My best advice for maternity leave is to be flexible with your expectations. I imagined I could do it all and found that a difficult standard to meet. Try to take things a day at a time and determine what is most important to you. If you plan to use a daycare, research places with good references and ones that will be most flexible with your time. Visit often and at different hours of the day to get a sense for how things run. Finding good childcare was key for me.
How long were you on maternity leave and what was it like to return to work?
I had a rather large break in work, but this did not come after my maternity leave. When my daughter was born, I had a 12-week maternity leave, after which I returned back to work. I continued to work full-time as a Director & VP of Engineering for the next five years. My daughter was in a loving and supportive daycare that was closed only on major holidays. When she turned 5, we decided to relocate from the East Coast to the West Coast. We knew nobody in San Diego, and it was at that time that I decided to take a break from work to help us settle and to support my daughter’s elementary school years.
My break from work lasted about 6 years. During that time I did a lot of volunteering, particularly with non-profits. When I did return to work after all those years, I found remarkable that it was not a difficult transition. Truthfully, it felt like I never left work.
What was the most challenging part about returning to work?
For me, I had two major challenges. First, my primary work network was based on the East Coast, so finding contacts in San Diego was a challenge. Secondly, I was trying to return to a technical leadership role and needed to demonstrate how I was able to keep my skills current during my career break.
I searched for quite some time before finding a position, and that one was a referral that my husband (also in the industry) made to a former coworker. It was a direct result of that referral that I was given the opportunity to interview. I was able to return to work under a director title, leading a QA team.
What type of programs did/does your company offer to new and expectant mothers?
My current company Qualcomm not only has outstanding maternity benefits, but it is now offering a returnship program, which helps build an environment where people re-entering the workforce feel welcome and excited to return to work. I wish I had a resource like this available to me when I was looking to return to the technical workforce!

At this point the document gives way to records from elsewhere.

import Summits.ValiantsHypothesis.ValiantsHypothesis.Theses.SliceSignRank
import Summits.ValiantsHypothesis.ValiantsHypothesis.Theorems.SliceSignRankSignRankLinearLowerElimination

/-!
# Route SliceSignRank — support item `SignRankLinearLower` (stmt-ValiantsHypothesis-15122), closed

`SignRankLinearLower`: there is an absolute `C` such that `n ≤ C·k` whenever `k` real twists
sign-represent `sgn` on `S_n` (`W_1, …, W_k ∈ ℝ^{n×n}` with `sgn(σ) Σ_t Π_i W_t(σ i, i) > 0` for
all `σ`). PROVED with `C = 3` (indeed `k ≥ ⌊n/3⌋ + 1`):

* restrict to the block permutations `S_3^m ↪ S_n`, `m = ⌊n/3⌋` (the index set is read as
  `Fin m × Fin 3 ⊕ Fin r` through `finProdFinEquiv`/`finSumFinEquiv`, the permutation is
  `Equiv.permCongr` of `Perm.sumCongr (Equiv.prodCongrRight σ') 1`): each twist factors as
  `c_t · Π_j h_{t,j}(ρ_j)` with 3×3 slice functions `h_{t,j}` and `sgn` becomes `Π_j sgn ρ_j`
  (`Perm.sign_prodCongrRight`);
* every slice function is admissible by Pólya on `S_3` (`slice_admissible`), so the rank-one
  elimination (`elimination`, both in `SliceSignRankSignRankLinearLowerElimination.lean`) gives
  `m + 1 ≤ k`, whence `n ≤ 3m + 2 < 3k`.

* `signRankLinearLower_proof : SignRankLinearLower` — the item, verbatim.

Honest framing: the route's first-rung linear lower bound for the slice sign-rank of `sgn`
(the card's Theorem A; the crux `SignRankSuperQP` asks for super-quasi-polynomial growth and is
untouched); nothing here bears on VP ≠ VNP.
-/

set_option linter.dupNamespace false

noncomputable section

namespace Summit.ValiantsHypothesis.ValiantsHypothesis.Theorems.SliceSignRank

open Equiv Finset

/-- **Item `SignRankLinearLower` (stmt-ValiantsHypothesis-15122), with `C = 3`.** If `k` real twists
sign-represent `sgn` on `S_n` then `n ≤ 3k`: block restriction to `S_3^{⌊n/3⌋}`, Pólya on each
`3 × 3` block, rank-one elimination. [folklore] -/
theorem signRankLinearLower_proof : Theses.SliceSignRank.SignRankLinearLower := by
  classical
  refine ⟨3, fun n k hW => ?_⟩
  obtain ⟨W, hW⟩ := hW
  -- `n = m * 3 + r`, `r < 3`
  obtain ⟨m, r, hr, hn⟩ : ∃ m r : ℕ, r < 3 ∧ m * 3 + r = n :=
    ⟨n / 3, n % 3, Nat.mod_lt _ (by norm_num), by rw [mul_comm]; exact Nat.div_add_mod n 3⟩
  subst hn
  -- the block decomposition of the index set
  let e : (Fin m × Fin 3) ⊕ Fin r ≃ Fin (m * 3 + r) :=
    (Equiv.sumCongr finProdFinEquiv (Equiv.refl (Fin r))).trans finSumFinEquiv
  let M : Fin k → Fin m → Matrix (Fin 3) (Fin 3) ℝ :=
    fun t j x a => W t (e (Sum.inl (j, x))) (e (Sum.inl (j, a)))
  let cst : Fin k → ℝ := fun t => ∏ i : Fin r, W t (e (Sum.inr i)) (e (Sum.inr i))
  -- rank-one elimination over the block permutations
  have key := elimination m (Finset.univ : Finset (Fin k)) cst
    (fun t j ρ => ∏ a, M t j (ρ a) a) 1 (Or.inl rfl) (fun t _ j => slice_admissible (M t j)) ?_
  · rw [Finset.card_univ, Fintype.card_fin] at key
    omega
  -- positivity at the block permutation built from `σ' ∈ S_3^m`
  intro σ'
  let p : Perm ((Fin m × Fin 3) ⊕ Fin r) :=
    Equiv.Perm.sumCongr (Equiv.prodCongrRight σ') (Equiv.refl (Fin r))
  have hσ := hW (e.permCongr p)
  -- its sign
  have hsign : ((Perm.sign (e.permCongr p) : ℤ) : ℝ) = ∏ j, ((Perm.sign (σ' j) : ℤ) : ℝ) := by
    rw [Perm.sign_permCongr]
    change ((Perm.sign (Equiv.Perm.sumCongr (Equiv.prodCongrRight σ') (1 : Perm (Fin r))) : ℤ) : ℝ)
      = _
    rw [Perm.sign_sumCongr, Perm.sign_prodCongrRight, Perm.sign_one, mul_one, Units.coe_prod,
      Int.cast_prod]
  -- its twisted products
  have hprod : ∀ t : Fin k, ∏ i, W t ((e.permCongr p) i) i =
      (∏ j, ∏ a, M t j ((σ' j) a) a) * cst t := by
    intro t
    rw [← Equiv.prod_comp e (fun i => W t ((e.permCongr p) i) i)]
    simp only [Equiv.permCongr_apply, Equiv.symm_apply_apply]
    rw [Fintype.prod_sum_type, Fintype.prod_prod_type]
    rfl
  rw [hsign] at hσ
  simp_rw [hprod] at hσ
  have hcomm : ∑ t, (∏ j, ∏ a, M t j ((σ' j) a) a) * cst t =
      ∑ t ∈ (Finset.univ : Finset (Fin k)), cst t * ∏ j, ∏ a, M t j ((σ' j) a) a :=
    Finset.sum_congr rfl fun t _ => mul_comm _ _
  rw [hcomm] at hσ
  rw [one_mul]
  exact hσ

end Summit.ValiantsHypothesis.ValiantsHypothesis.Theorems.SliceSignRank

Why do you think your company is a particularly great place to be a working mom?
Qualcomm offers everything from paid parental leave and flexibility in hours to remote work options and relevant employee resource groups. Today, my daughter is 22, but now I have my mom living with us at the age of 93. I have many of the same challenges now as I did when I returned to work with a small child in daycare. I’m finding many of the above benefits from Qualcomm are particularly helpful to me as I am navigating elder-care.
What kinds of boundaries do you follow (if any) to separate work and family time?
I prioritize any medical illnesses or appointments as non-negotiable from a work interruption perspective. Also, I try to keep weekends focused on family time.
What’s your No. 1 tip for new moms who are navigating the delicate balance of working and mothering?
Similar to my tip for maternity leave: manage your own expectations. Determine what your priorities are and try to stick with those. Ideally, family first. Don’t miss any school event, performance, or sporting event — no matter how big or small. Those times are precious and cannot be replicated, and your child will always notice if you aren’t there. Work can be adjusted to accommodate.
Clearly communicate to your manager what your needs are and how you will satisfy work demands. If you require flexibility, that shouldn’t be a problem, but be clear in what that flexibility needs to look like. Communication goes a long way in ensuring there’s no resentment or misunderstanding if you’re missing a work day.
Lastly, if your child is young and home sick — don’t expect to get work from home done that day, and don’t set expectations that you will.